The Supreme Court did not agree with the reasoning given in Himangi Enterprise and therefore the case and issue of arbitrability have been now referred to a larger three-judge bench of the Supreme Court of India.


While the decision of Vidya Drolia is not binding per se, it has expanded the horizon of the Indian Arbitrability Jurisprudence by giving wholesome reasoning about the situation present in the country. Moreover, by dismantling the foundation in Himangi Enterprise, Vidya Drolia has affirmed its dictum for the future.

The court has excellently articulated instances where arbitration is excluded by necessary implication. It has further set a scheme to show how statutes can be wholly incompatible with arbitration as a redressal mechanism. Furthermore, lease agreements are based on the long-standing commercial relationship between the lessor and the lessee. Litigation as a recourse will have a cascading effect on the business, the relationship, time, and money. With the real estate market growing rampantly in the past two decades, it is necessary to not take futile measures to redress a dispute.
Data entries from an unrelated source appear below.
/-- The time density `F_ε'(f)⟪w, n⟫` is jointly smooth. -/
theorem isSmoothSpaceTimeOn_timeDensity (hu : IsSmoothSpaceTimeOn S u) (hS : UniqueDiffOn ℝ S)
    {ε : ℝ} (hε : 0 < ε) (n : EuclideanSpace ℝ (Fin 3)) (ν : ℝ) :
    IsSmoothSpaceTimeOn S (fun τ x =>
      ⟪curl (u τ) x, n⟫ / Real.sqrt (⟪curl (u τ) x, n⟫ ^ 2 + ε ^ 2) *
        ⟪ν • Δ (curl (u τ)) x - convect (u τ) (curl (u τ)) x + convect (curl (u τ)) (u τ) x, n⟫) :=
  ((isSmoothSpaceTimeOn_inner_curl hu hS n).div (isSmoothSpaceTimeOn_sqrtReg hu hS hε n)
    fun _ _ => (sqrt_sq_add_sq_pos hε _).ne').mul
    ((isSmoothSpaceTimeOn_tendency hu hS ν).inner (v' := fun _ _ => n) contDiffOn_const)

/-- Slices of a jointly continuous field are continuous. -/
theorem continuous_slice_of_continuousOn {g : ℝ → EuclideanSpace ℝ (Fin 3) → ℝ}
    (hg : ContinuousOn (Function.uncurry g) (S ×ˢ univ)) {τ : ℝ} (hτ : τ ∈ S) : Continuous (g τ) :=
  hg.comp_continuous (continuous_const.prodMk continuous_id) fun x => mk_mem_prod hτ (mem_univ x)

end Joint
Over 3.7 million cases are pending before different High Courts and District and Taluka courts according to National Judicial Data Grid (NJDG). The mounting number of cases show that if an Alternate Dispute Resolution process like Arbitration is not accepted, the Judiciary will succumb under its own weight. It is essential for the Central and State Government to understand the dire consequences of the prolonged judicial process. Our country has no dearth of laws to protect the rights of its citizens, however, the problem has always been with the implementation and execution of these laws. The only solution to this is by a pro-efficient judicial system backed by Arbitration and other dispute resolution mechanisms. The need to have a holistic method to evaluate cases under the current law has increased manifold with the upward trajectory of cases being registered on a day to day basis.  Thus, for this, there is a need to re-evaluate the fundamentals laid in the preceding judgments or to reform the current laws so as to fill in the lacuna and strengthen the judicial proceedings in India.